_The input:_

import Summits.NavierStokesRegularity.NavierStokesRegularity.Theses.RellichScar
import Literature.Analysis.FluidPDE.LocalTypeISlabProfile
import Literature.Analysis.FluidPDE.LocalTypeICharacterization
import Literature.Analysis.FluidPDE.LocalTypeILiouville
import Literature.Analysis.FluidPDE.PineauVicolRSS
import Literature.Analysis.FluidPDE.LocalLeraySolutions
import Literature.Analysis.FluidPDE.KinematicApexWitness

/-!
# Disproof of `SymmetricScarExists` (stmt-NavierStokesRegularity-11718) — standing disprover, gen 3

Work file of the crux disprover (cdisprove; gen 2 = §1–§6, gen 3 = §7–§10) for
`Summit.NavierStokesRegularity.NavierStokesRegularity.Theses.RellichScar.SymmetricScarExists`
(route RellichScar, card Z "one-slice selection").  Prose lives in docstrings only.

## Findings

LANDED through the gate (all sorry-free, axioms ⊆ {propext, Classical.choice, Quot.sound}):
`Literature/Analysis/FluidPDE/LocalTypeISlabProfile.lean` (p69179, §1) and, under
`Theorems/SymmetricScarExists/Negative/`, `LocalTypeIBarrier.lean` (p69923, §2–§3),
`SpiralWorld.lean` (p69717, §4), `RepairedAssembly.lean` (p70228, §4), `SpiralField.lean` (p70278,
§5), `LoadBearingSingularAntecedent.lean` (p70527, §6), `RdssWall.lean` (p70866, §4 bridge);
gen 3 proposed `ConclusionLoadBearing.lean` (p71687, §7), `TargetCostume.lean` (p71696, §8),
`SelectionSkeleton.lean` (p71705, §9).

* VERDICT (unchanged through three generations): NO KILL is possible without a breakthrough — `¬S`
  EXHIBITS a singular apex Type-I profile, i.e. a witness of the registered OPEN statement
  `LocalTypeISingularityExists` (§1–§2), expected false under KNSS (L); `S` is vacuously TRUE in the
  (L)-world and FALSE in the literature-consistent "spiral world" (§4).  The disproof perimeter is
  therefore the load-bearing / costume / skeleton analysis below, all of it checked Lean.
* §1 PACKAGING: a suitable weak solution on the slab `ℝ³ × (−∞,0)` with a weak gradient,
  `𝐈(ℝ³ × ℝ₋) < ∞` and a backward-singular origin is — after normalising the pressure to mean zero on
  `B(0,1)` — a LOCAL TYPE I SINGULAR POINT in the printed sense of Albritton–Barker 2019, hence a
  witness of `LocalTypeISingularityExists` (A–B Thm 1.1, first bullet).  No Type-I decay is used.
* §2 BARRIER CERTIFICATE: `¬ SymmetricScarExists → LocalTypeISingularityExists` and
  `¬ LocalTypeISingularityExists → SymmetricScarExists`; the same for the target `NoApexTypeIProfile`
  and for EVERY sibling item quantifying over a singular profile: all eight are corollaries of
  `¬ LocalTypeISingularityExists`.
* §3 KNSS LANGUAGE: modulo the named fact `AlbrittonBarkerForward` a refutation of the crux yields
  `NontrivialMildAncientTypeIExists`; adding (L), the witness must have a NON-measurable slice.
* §4 THE OMITTED SYMMETRY CLASS (Pineau–Vicol 2026, Perelman's rotated self-similar ansatz, Conj.
  1.1 OPEN for `α ≈ 1`): on `α`-RSS fields the crux's two alternatives COINCIDE and the scar is a
  log-SPIRAL; CONDITIONAL REFUTATION `not_symmetricScarExists_of_spiral_world`; REPAIR
  `SymmetricScarExistsSpiral` with the third Fatal `RssApexFatal α` and the repaired assembly PROVED
  sound; BRIDGE to the tree's Tsai–Perelman wall (`RotatedTypeIDSSLiouville`): in that direction the
  crux's fate IS the wall.
* §5 KINEMATIC SPIRAL COUNTEREXAMPLE: `‖x‖⁻¹ χ(‖x‖/√−t) R(−2α log‖x‖) e₁` has the Type-I bound, a
  singular origin, is `α`-RSS, has a spiral scar and NEITHER a homogeneous NOR an axisymmetric scar.
* §6 LOAD-BEARING (antecedent): dropping the singularity from the ANTECEDENT turns the crux into a
  construction of a Type-I singularity — FALSE in the (L)-world where the crux is TRUE.
* §7 LOAD-BEARING (conclusion, gen 3): dropping the SINGULARITY from the conclusion makes `S` TRUE
  outright (zero flow); dropping ONLY the NAVIER–STOKES membership from the conclusion makes `S` TRUE
  outright — the sibling's kinematic parabolic bump (weak gradient, `𝐈 < ⊤`, decay `3`, singular) has a
  support shrinking into the origin, hence ZERO scar, hence BOTH scar symmetries (and it is exactly
  self-similar); the sibling support `NoMildScar` is likewise false without the equations; the
  conclusion's decay is NOT load-bearing relative to (L).  Net: the conclusion is non-trivial exactly
  through "Navier–Stokes ∧ singular", the antecedent's own perimeter.
* §8 COSTUME (gen 3, gen-1 evidence now landed): under the route's own `ScarRigidity` +
  `SimilarityCovariance` + the two Fatal supports the conclusion of `S` is NEVER instantiated, so
  `S ↔ X` (target); in any world with an apex profile `¬(S ∧ ScarRigidity)`.  Every line for `S` that
  does not refute `ScarRigidity` is a line for `X`.
* §9 SELECTION SKELETON (gen 3): "compact space + continuous zoom flow + commuting circle action ⇒ a
  point fixed by one of them" is FALSE (translations on `ℝ/ℤ`); inside the crux the counterexample is
  the scar orbit of an RSS field, on which the zoom flow is periodic
  (`sameScar_nsRescale_mul_period_of_isSpiralRSS`).  Engines need a minimality-breaking input.
* §11 NORMAL FORMS (gen 3): `pos_const_of_decay_singular` (a singular profile has `C > 0`),
  `symmetricScarExists_iff_exists`, `symmetricScarExists_iff_pos`.
* §10 REMARKS: pointers to the sibling `ScarRigidity` seat's linear analysis (exterior Rellich lemma
  dead by potential flows; OU spectral gap ⇒ no generic linear kill), the CGL rotating-blow-up analogy
  for §4, the small-constant corner, full `SO(3)` covariance.
* RESISTS BECAUSE: `¬S` needs (i) a singular apex Type-I profile (= `LocalTypeISingularityExists`,
  open, believed false; no junk member: essential-sup singularity, honest distributional class —
  gen 1 audit + four route-pass refuters + §7's confirmation that only "NSE ∧ singular" carries
  content) AND (ii) the absence of any symmetric-scar profile.  The sharpest literature-consistent
  scenario delivering both is the spiral world of §4 (realised kinematically in §5); its non-emptiness
  is Perelman's problem (P–V Conj. 1.1) in the unexpected direction.  Toy dynamics do not bear on the
  existential consequent unless `ScarRigidity` is granted (§8: then `S ↔ X`).

Evidence trail: gen-1 sections (costume `S ↔ (ApexExists → SymScarWitness)`, `X → S`, `C ≤ 0`
vacuity, zero-flow / kinematic-envelope junk witnesses, Bool×Bool selection skeleton, zero-scar
shortcut) live in the item's evidence notes (files not mounted on this hub); §7–§9 re-found and
strengthen the ones worth importing.
-/

noncomputable section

_Exercise brief:_ Go through the records line by line and give the number of lines with the string "zoom" in them, stating nothing else.

_Written solution:_ 2